Given a 2d array, the problem is to find the largest sum, where each subsequent is >= the previous digit but < all of the 'neighbour' digits. You can only move up, down, left and right.
My solution will run in \$O(N*M)\$ time with \$O(N*M)\$ space (please correct me if I'm wrong).
The solution is as follows: Start at an arbitrary point and look for the closest largest neighbor (as described above). Once found, append it to the path and mark as visited. Continue these steps until you have no where else to visit.

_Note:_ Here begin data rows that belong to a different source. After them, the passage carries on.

import Summits.NavierStokesRegularity.FunctionalMining.NoGo.PalinstrophySupRate
import Summits.NavierStokesRegularity.FunctionalMining.PalinstrophyRefutation
import Summits.NavierStokesRegularity.FunctionalMining.NoGo.LogDoorSecondVariation
import Summits.NavierStokesRegularity.FunctionalMining.NoGo.LogDoorVorticity
import Summits.NavierStokesRegularity.FunctionalMining.NoGo.LogDoorExpansion
import HarnessLib

/-!
# NO-GO N6, witness file: profiles, supports, planting of one field, vorticity of `G_n ± W_K`

Search for candidate a priori estimates; no regularity claim. NS FUNCTIONAL MINING — NO-GO BRANCH
(cell `pub-nsfunc`, prove seat gen 3; statement and paper-level proof by the no-go seat,
`NoGo/PalinstrophySupRate.lean`, `pub-nsfunc-nogo/LOGDOOR.md` §1).

This file prepares the assembly of `NoGo/PalinstrophySupRateRefutation.lean` (the theorem
`palinstrophySupRateFails_fin3 : PalinstrophySupRateFails (d := Fin 3)`): the concrete profiles
`etaZ = bumpA(2·)`, `bumpR r = bumpA(·/r)`, `prof r K = (bumpR r, gK (bumpR r) K, etaZ)`, the supports
of packet and background (inside `B̄(0,2)`), the static bound pulled back to one Euclidean field
(`neg_production2_le`: plant `8·U(8(·−q))`, periodise, read off production `8⁵`, palinstrophy `8³`,
vorticity `8²`), and Step 1 of the refutation, the uniform vorticity bound of `G_n ± W_K`
(`witness_vorticity`). Overall plan: on `ℝ³` take the bounded-vorticity background
`G_n` (`NoGo/LogDoorBackgroundField`, vorticity `≤ M₀` uniformly in `n`, equal to the linear strain
`E = n η(z)(x,−y,0)` on its core) and the shear packet `W_K` (`NoGo/LogDoorPacket`, profiles
`a = bumpA(·/r)`, `g_K = a cos(K·)/K²`, `η = bumpA(2·)`) inside the core. Planting `G_n ± W_K` on `T³`
(`QuadraticBudgetPlanting`, `torusVorticitySqAt_periodize`) and adding the two instances of the bound
isolates the second variation (`production2_add_add_sub`), which by locality and
`integral_qint` equals `n ∫η³ (Sq a 3 Sq g 0 + Sq a 2 Sq g 1 − Sq a 1 Sq g 2 − Sq a 0 Sq g 3)`, while
`∫‖Δ(G±W)‖²` sums to `2∫‖ΔG‖² + 2∫‖ΔW_K‖²` with `∫‖ΔW_K‖² = ∫η² · Sq a 0 · Sq g_K 3 + O(1)`. With
`n ∫η³ > C M ∫η²` fixed first and then `K → ∞` (`Sq g_K 3 → ∞`, `Sq g_K l` bounded for `l ≤ 2`,
`NoGo/LogDoorOscillation`) the bound is violated. Nothing here is a statement about solutions of
Navier–Stokes beyond the instantaneous identity; it is a negative result about one candidate inequality.
-/

noncomputable section

open MeasureTheory Set Function Filter Real
open scoped ContDiff Topology Laplacian InnerProductSpace RealInnerProductSpace

namespace Summit.NavierStokesRegularity.FunctionalMining

open Literature.Analysis.FunctionSpaces Literature.Analysis.FluidPDE Sep3

/-- `∞ ≠ 0` in `WithTop ℕ∞`. [folklore] -/
private theorem infty_ne_zero₈ : (∞ : WithTop ℕ∞) ≠ 0 := by simp

namespace LogDoor

/-! ## The profiles -/

/-- The `z`-profile `η(t) = bumpA(2t)` (`= 1` on `[-½, ½]`, `= 0` off `(-1, 1)`). [folklore] -/
def etaZ (t : ℝ) : ℝ := bumpA (2 * t)

/-- `η` is smooth. [folklore] -/
theorem etaZ_contDiff : ContDiff ℝ ∞ etaZ := bumpA.contDiff.comp (contDiff_const.mul contDiff_id)

/-- `η t = 0` for `1 < |t|` (hence for `2 < |t|`). [folklore] -/
theorem etaZ_eq_zero {t : ℝ} (ht : 1 < |t|) : etaZ t = 0 :=
  bumpA.zero _ (by rw [abs_mul, abs_two]; linarith)

/-- `η t = 0` for `2 < |t|`. [folklore] -/
theorem etaZ_zero (t : ℝ) (ht : 2 < |t|) : etaZ t = 0 := etaZ_eq_zero (by linarith)

/-- `|η| ≤ 1`, `η(0) = 1`, `0 ≤ η`. [folklore] -/
theorem etaZ_facts (t : ℝ) : |etaZ t| ≤ 1 ∧ 0 ≤ etaZ t ∧ etaZ 0 = 1 :=
  ⟨by unfold etaZ; rw [abs_of_nonneg (bumpA.nonneg _)]; exact bumpA.le_one _, bumpA.nonneg _,
    by simp [etaZ, bumpA.eq_one]⟩

/-- The horizontal profile `a_r(t) = bumpA(t/r)` (`= 1` on `[-r, r]`, `= 0` off `(-2r, 2r)`).
[folklore] -/
def bumpR (r t : ℝ) : ℝ := bumpA (t / r)

/-- `a_r` is smooth. [folklore] -/
theorem bumpR_contDiff (r : ℝ) : ContDiff ℝ ∞ (bumpR r) := bumpA.contDiff.comp (contDiff_id.div_const r)

/-- `a_r t = 0` for `2r < |t|` (`r > 0`). [folklore] -/
theorem bumpR_eq_zero {r t : ℝ} (hr : 0 < r) (ht : 2 * r < |t|) : bumpR r t = 0 :=
  bumpA.zero _ (by rw [abs_div, abs_of_pos hr, lt_div_iff₀ hr]; linarith)

/-- `a_r t = 1` for `|t| ≤ r` (`r > 0`). [folklore] -/
theorem bumpR_eq_one {r t : ℝ} (hr : 0 < r) (ht : |t| ≤ r) : bumpR r t = 1 :=
  bumpA.eq_one (by rw [abs_div, abs_of_pos hr, div_le_iff₀ hr]; linarith)

/-- `|a_r| ≤ 1`. [folklore] -/
theorem abs_bumpR_le (r t : ℝ) : |bumpR r t| ≤ 1 := by
  rw [bumpR, abs_of_nonneg (bumpA.nonneg _)]; exact bumpA.le_one _

/-- The packet profiles `(a_r, g_K = a_r cos(K·)/K², η)`. [folklore] -/
def prof (r K : ℝ) : Fin 3 → ℝ → ℝ := ![bumpR r, gK (bumpR r) K, etaZ]

/-- Profile `0`. [folklore] -/
@[simp] theorem prof_zero (r K : ℝ) : prof r K 0 = bumpR r := rfl
/-- Profile `1`. [folklore] -/
@[simp] theorem prof_one (r K : ℝ) : prof r K 1 = gK (bumpR r) K := rfl
/-- Profile `2`. [folklore] -/
@[simp] theorem prof_two (r K : ℝ) : prof r K 2 = etaZ := rfl

/-- The profiles are smooth. [folklore] -/
theorem prof_contDiff (r K : ℝ) : ∀ i, ContDiff ℝ ∞ (prof r K i) := by
  intro i
  obtain rfl | rfl | rfl : i = 0 ∨ i = 1 ∨ i = 2 := by fin_cases i <;> simp
  · exact bumpR_contDiff r
  · exact contDiff_gK (bumpR_contDiff r) K
  · exact etaZ_contDiff

/-- The profiles vanish off `[-2, 2]` when `0 < r ≤ 1`. [folklore] -/
theorem prof_eq_zero {r : ℝ} (hr : 0 < r) (hr1 : r ≤ 1) (K : ℝ) :
    ∀ i t, 2 < |t| → prof r K i t = 0 := by
  intro i t ht
  obtain rfl | rfl | rfl : i = 0 ∨ i = 1 ∨ i = 2 := by fin_cases i <;> simp
  · exact bumpR_eq_zero hr (by linarith)
  · show gK (bumpR r) K t = 0
    simp [gK, bumpR_eq_zero hr (by linarith : 2 * r < |t|)]
  · exact etaZ_zero t ht

/-! ## Supports -/

/-- The packet vanishes outside the box `|y₀| ≤ 2r`, `|y₁| ≤ 2r`, `|y₂| ≤ 1`. [folklore] -/
theorem packet_eq_zero_of_box {r : ℝ} (hr : 0 < r) (K : ℝ) {y : E3}
    (hy : 2 * r < |y 0| ∨ 2 * r < |y 1| ∨ 1 < |y 2|) : packet (prof r K) y = 0 := by
  have ha : ∀ t, 2 * r < |t| → bumpR r t = 0 := fun t ht => bumpR_eq_zero hr ht
  have hg : ∀ t, 2 * r < |t| → gK (bumpR r) K t = 0 := fun t ht => by simp [gK, ha t ht]
  have he : ∀ t, 1 < |t| → etaZ t = 0 := fun t ht => etaZ_eq_zero ht
  ext i
  obtain rfl | rfl | rfl : i = 0 ∨ i = 1 ∨ i = 2 := by fin_cases i <;> simp
  · rw [packet_apply, UW_zero_apply]
    simp only [sep, prof_zero, prof_one, prof_two, PiLp.zero_apply]
    rcases hy with h | h | h
    · rw [iteratedDeriv_eq_zero_of_abs_lt ha 0 _ h]; ring
    · rw [iteratedDeriv_eq_zero_of_abs_lt hg 1 _ h]; ring
    · rw [iteratedDeriv_eq_zero_of_abs_lt he 0 _ h]; ring
  · rw [packet_apply, UW_one_apply]
    simp only [sep, prof_zero, prof_one, prof_two, PiLp.zero_apply]
    rcases hy with h | h | h
    · rw [iteratedDeriv_eq_zero_of_abs_lt ha 1 _ h]; ring
    · rw [iteratedDeriv_eq_zero_of_abs_lt hg 0 _ h]; ring
    · rw [iteratedDeriv_eq_zero_of_abs_lt he 0 _ h]; ring
  · rw [packet_apply, UW_two_apply]; rfl

/-- The packet vanishes near every point outside its box. [folklore] -/
theorem packet_eventuallyEq_zero {r : ℝ} (hr : 0 < r) (K : ℝ) {y : E3}
    (hy : 2 * r < |y 0| ∨ 2 * r < |y 1| ∨ 1 < |y 2|) :
    packet (prof r K) =ᶠ[𝓝 y] fun _ => 0 := by
  have hopen : IsOpen {z : E3 | 2 * r < |z 0| ∨ 2 * r < |z 1| ∨ 1 < |z 2|} := by
    have hc : ∀ i : Fin 3, Continuous fun z : E3 => |z i| := fun i =>
      continuous_abs.comp (EuclideanSpace.proj i).continuous
    simp only [setOf_or]
    exact (isOpen_lt continuous_const (hc 0)).union
      ((isOpen_lt continuous_const (hc 1)).union (isOpen_lt continuous_const (hc 2)))
  exact eventuallyEq_of_mem (hopen.mem_nhds hy) fun z hz => packet_eq_zero_of_box hr K hz

/-- The background vanishes outside `Q ≤ 1`, `|y₂| ≤ 1`. [folklore] -/
theorem background_eq_zero_of_box (n : ℕ) {y : E3} (hy : 1 < Qr y ∨ 1 < |y 2|) :
    background n etaZ y = 0 := by
  ext i
  rw [background, vec3_apply, PiLp.zero_apply]
  rcases hy with h | h
  · exact UG_eq_zero_of_one_lt h i
  · exact UG_eq_zero_of_eta (etaZ_eq_zero h) i

/-- Supports: for `0 < r ≤ 1/4`, both the packet and the background are supported in the closed
ball of radius `2`, and so is `G ± W`. [folklore] -/
theorem tsupport_subset {r : ℝ} (hr : 0 < r) (hr4 : r ≤ 1 / 4) (K : ℝ) (n : ℕ) (t s : ℝ) :
    tsupport (fun y => t • background n etaZ y + s • packet (prof r K) y) ⊆ Metric.closedBall 0 2 := by
  refine closure_minimal (fun y hy => ?_) Metric.isClosed_closedBall
  rw [Metric.mem_closedBall, dist_zero_right]
  by_contra hnorm
  push Not at hnorm
  have hsq : 4 < ‖y‖ ^ 2 := by nlinarith [norm_nonneg y]
  rw [EuclideanSpace.norm_sq_eq, Fin.sum_univ_three] at hsq
  simp only [Real.norm_eq_abs, sq_abs] at hsq
  apply hy
  -- either `|y₂| > 1`, or `Q > 1` and one of `|y₀|, |y₁| > 2r`
  by_cases h2 : 1 < |y 2|
  · simp [background_eq_zero_of_box n (Or.inr h2), packet_eq_zero_of_box hr K (Or.inr (Or.inr h2))]
  · push Not at h2
    have hy2 : y 2 ^ 2 ≤ 1 := by rw [← sq_abs]; nlinarith [abs_nonneg (y 2)]
    have hQ : 1 < Qr y := by unfold Qr; linarith
    have hbox : 2 * r < |y 0| ∨ 2 * r < |y 1| ∨ 1 < |y 2| := by
      by_contra hc
      rw [not_or, not_or, not_lt, not_lt] at hc
      have h0 : y 0 ^ 2 ≤ (2 * r) ^ 2 := by rw [← sq_abs]; nlinarith [abs_nonneg (y 0), hc.1]
      have h1 : y 1 ^ 2 ≤ (2 * r) ^ 2 := by rw [← sq_abs]; nlinarith [abs_nonneg (y 1), hc.2.1]
      unfold Qr at hQ
      nlinarith
    simp [background_eq_zero_of_box n (Or.inl hQ), packet_eq_zero_of_box hr K hbox]

/-! ## Planting one field: the static bound pulled back to `ℝ³` -/

/-- **The static bound, pulled back to `ℝ³`.** If `PalinstrophySupRateBound C` holds on `T³`, then
for every smooth divergence-free `U` on `ℝ³` supported in `B̄(0,2)` with Euclidean vorticity
`eVortSq U ≤ M²` pointwise: `−∫⟪DU(U), Δ²U⟫ ≤ C · M · ∫‖ΔU‖²` (plant `8·U(8(·−q))` in the unit cube
and periodise; production scales by `8⁵`, palinstrophy by `8³`, vorticity by `8²`). [folklore] -/
theorem neg_production2_le {C M : ℝ} (hC : PalinstrophySupRateBound (d := Fin 3) C) (hM : 0 ≤ M)
    {U : E3 → E3} (hU : ContDiff ℝ ∞ U) (hUs : tsupport U ⊆ Metric.closedBall 0 2)
    (hdiv : ∀ y, LinearMap.trace ℝ E3 (fderiv ℝ U y : E3 →ₗ[ℝ] E3) = 0)
    (hvort : ∀ y, eVortSq U y ≤ M ^ 2) :
    -(∫ y, ⟪fderiv ℝ U y (U y), Δ (Δ U) y⟫) ≤ C * M * ∫ y, ‖Δ U y‖ ^ 2 := by
  obtain ⟨q, hq⟩ : ∃ q : E3, ∀ i, q i = 1 / 2 := ⟨WithLp.toLp 2 fun _ => 1 / 2, fun _ => rfl⟩
  have hc8 : (8 : ℝ) ≤ 8 := le_rfl
  have hdiv' : ∀ y, VectorCalculus.divergence U y = 0 := hdiv
  obtain ⟨hsm, hdf, -, -, -, hDn⟩ := planted_facts hU hUs hdiv' hq hc8
  obtain ⟨hσn, -⟩ := planted_facts2 hU hUs hq hc8
  have hg : ContDiff ℝ ∞ (fun y => (8 : ℝ) • U ((8 : ℝ) • (y + -q))) := contDiff_plant hU 8 (-q)
  have hgs : tsupport (fun y => (8 : ℝ) • U ((8 : ℝ) • (y + -q))) ⊆ {y | ∀ i, y i ∈ Ioo (0 : ℝ) 1} := by
    intro y hy
    have h1 := tsupport_plant (by norm_num : (0 : ℝ) < 8) hUs (-q) hy
    rw [neg_neg, Metric.mem_closedBall, dist_eq_norm] at h1
    have h2 : ‖y - q‖ < 1 / 2 := by linarith
    simpa using (Torus.add_mem_unitCube_of_norm_lt hq h2).2
  have hω : ∀ x, torusVorticitySqAt (Torus.periodize fun y => (8 : ℝ) • U ((8 : ℝ) • (y + -q))) x ≤
      (64 * M) ^ 2 := fun x => by
    rw [torusVorticitySqAt_periodize hg hgs, eVortSq_plant U (by norm_num) (-q)]
    have := hvort ((8 : ℝ) • (Torus.repr x + -q))
    nlinarith
  have h := hC (Fintype.card_fin 3) _ hsm hdf (64 * M) (by positivity) hω
  simp only [torusPalinstrophy] at h
  rw [hDn, hσn] at h
  have e : C * (64 * M) * ((8 : ℝ) ^ 3 * ∫ z, ‖Δ U z‖ ^ 2) = 8 ^ 5 * (C * M * ∫ z, ‖Δ U z‖ ^ 2) := by ring
  rw [e, ← mul_neg] at h
  exact le_of_mul_le_mul_left h (by norm_num)

/-! ## The three steps of the refutation -/

/-- **Step 1 (vorticity of the witness, uniform in `n`).** With `B₁, B₂` bounds for `|β'|, |β''|`,
`E₁` for `|η'|`, `A₁, A₂` for `|a_r'|, |a_r''|`, and `K ≥ 1 + 2A₁ + 2A₂ + (A₁+1)E₁ + A₁E₁`, the
Euclidean vorticity of `G_n ± W_K` is at most
`M² := ((24B₁+32B₂) + 2)² + 2((2+8B₁)E₁ + 1)²` — independent of `n` and `K`. [folklore] -/
theorem witness_vorticity (n : ℕ) {r K B₁ B₂ E₁ A₁ A₂ : ℝ} (hB₁ : 0 ≤ B₁) (hB₂ : 0 ≤ B₂)
    (hb1 : ∀ s, |iteratedDeriv 1 stepB s| ≤ B₁) (hb2 : ∀ s, |iteratedDeriv 2 stepB s| ≤ B₂)
    (hE1 : ∀ t, |iteratedDeriv 1 etaZ t| ≤ E₁) (hA₂ : 0 ≤ A₂)
    (hA1 : ∀ t, |iteratedDeriv 1 (bumpR r) t| ≤ A₁) (hA2 : ∀ t, |iteratedDeriv 2 (bumpR r) t| ≤ A₂)
    (hK1 : 1 ≤ K) (hKK : 1 + 2 * A₁ + 2 * A₂ + (A₁ + 1) * E₁ + A₁ * E₁ ≤ K) (y : E3) :
    eVortSq (fun z => background n etaZ z + packet (prof r K) z) y ≤
        ((24 * B₁ + 32 * B₂) * 1 + 2) ^ 2 + ((2 + 8 * B₁) * E₁ + 1) ^ 2 + ((2 + 8 * B₁) * E₁ + 1) ^ 2 ∧
      eVortSq (fun z => background n etaZ z - packet (prof r K) z) y ≤
        ((24 * B₁ + 32 * B₂) * 1 + 2) ^ 2 + ((2 + 8 * B₁) * E₁ + 1) ^ 2 + ((2 + 8 * B₁) * E₁ + 1) ^ 2 := by
  have hK0 : 0 < K := by linarith
  have hA₁ : 0 ≤ A₁ := (abs_nonneg _).trans (hA1 0)
  have hE₁ : 0 ≤ E₁ := (abs_nonneg _).trans (hE1 0)
  have hE0 : ∀ t, |etaZ t| ≤ 1 := fun t => (etaZ_facts t).1
  have hE0i : ∀ t, |iteratedDeriv 0 etaZ t| ≤ 1 := fun t => by rw [iteratedDeriv_zero]; exact hE0 t
  have hE1' : ∀ t, |deriv etaZ t| ≤ E₁ := fun t => by rw [← iteratedDeriv_one]; exact hE1 t
  have ha : ContDiff ℝ ∞ (bumpR r) := bumpR_contDiff r
  have hA0 : ∀ t, |iteratedDeriv 0 (bumpR r) t| ≤ 1 := fun t => by
    rw [iteratedDeriv_zero]; exact abs_bumpR_le r t
  have hφ : ∀ i, ContDiff ℝ ∞ (prof r K i) := prof_contDiff r K
  obtain ⟨g01, g02, g12⟩ := abs_background_entries_le (n := n) etaZ_contDiff hB₁ hB₂ hb1 hb2 hE0 hE1' y
  have Γ0 : ∀ t, |iteratedDeriv 0 (gK (bumpR r) K) t| ≤ 1 / K ^ 2 := fun t =>
    (abs_gK_bounds ha hK1 hA0 hA1 hA2 t).1
  have Γ1 : ∀ t, |iteratedDeriv 1 (gK (bumpR r) K) t| ≤ (A₁ + 1) / K := fun t =>
    (abs_gK_bounds ha hK1 hA0 hA1 hA2 t).2.1
  have Γ2 : ∀ t, |iteratedDeriv 2 (gK (bumpR r) K) t| ≤ 1 + (2 * A₁ + A₂) / K := fun t =>
    (abs_gK_bounds ha hK1 hA0 hA1 hA2 t).2.2
  obtain ⟨w01, w02, w12⟩ := abs_packet_entries_le hφ hA0 hA1 hA2 Γ0 Γ1 Γ2 hE0i hE1 y
  have hK2 : K ≤ K ^ 2 := by nlinarith
  have i1 : A₂ * (1 / K ^ 2) ≤ A₂ / K := by
    rw [mul_one_div]; exact div_le_div_of_nonneg_left hA₂ hK0 hK2
  have i2 : A₂ / K + (2 * A₁ + A₂) / K ≤ 1 := by
    rw [← add_div, div_le_one hK0]; nlinarith
  have i3 : 1 * ((A₁ + 1) / K) * E₁ ≤ 1 := by
    rw [one_mul, div_mul_eq_mul_div, div_le_one hK0]; nlinarith
  have i4 : A₁ * (1 / K ^ 2) * E₁ ≤ 1 := by
    rw [mul_one_div, div_mul_eq_mul_div, div_le_one (by positivity)]; nlinarith
  have b01 : |vortEntry (packet (prof r K)) y 0 1| ≤ 2 := by
    refine w01.trans ?_
    rw [one_mul, one_mul]
    linarith
  have b02 : |vortEntry (packet (prof r K)) y 0 2| ≤ 1 := w02.trans i3
  have b12 : |vortEntry (packet (prof r K)) y 1 2| ≤ 1 := w12.trans i4
  have hGd : Differentiable ℝ (background n etaZ) :=
    (contDiff_background etaZ_contDiff).differentiable infty_ne_zero₈
  have hWd : Differentiable ℝ (packet (prof r K)) := (contDiff_packet hφ).differentiable infty_ne_zero₈
  exact eVortSq_add_sub_le (hGd y) (hWd y) g01 g02 g12 b01 b02 b12

end LogDoor

end Summit.NavierStokesRegularity.FunctionalMining

end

Code is below, with the the answer being [10, 9, 6, 4, 2]. Thank you
nums = [
[10,8,4],
[9,6,8],
[2,4,3]
]
def get_largest_neighbour(i, j, previous, visited):
max_location = -1, -1
max_neighbour = -1
# look up
if i-1 >= 0 and nums[i-1][j] < previous and visited[i-1][j] == False:
max_neighbour = nums[i-1][j]
max_location = i-1, j
# look down
if i+1 < 3:
if nums[i+1][j] > max_neighbour and nums[i+1][j] < previous and visited[i+1][j] == False:
max_neighbour = nums[i+1][j]
max_location = i+1, j
# look left
if j-1 >= 0:
if nums[i][j-1] > max_neighbour and nums[i][j-1] < previous and visited[i][j-1] == False:
max_neighbour = nums[i][j-1]
max_location = i, j-1
# look right
if j+1 < 3:
if nums[i][j+1] > max_neighbour and nums[i][j+1] < previous and visited[i][j+1] == False:
max_neighbour = nums[i][j+1]
max_location = i, j+1
return max_location
def max_sum(i, j, path, visited):
if i >= 3 or i < 0 or j >= 3 or j < 0:
return
if visited[i][j] == True:
return
# mark as visited and append to path
visited[i][j] = True
path.append(nums[i][j])
# find the next largest path to search
next_step_i, next_step_j = get_largest_neighbour(i, j, path[-1], visited)
# there is no where to go, so stop iterating and backtrack
if next_step_i == -1:
return
max_sum(next_step_i, next_step_j, path, visited)
return path
def largest_continious_sum():
if len(nums) <= 1:
return 0
visited = [[False for x in range(3)] for j in range(3)]
path = []
print max_sum(0, 0, path, visited)
largest_continious_sum()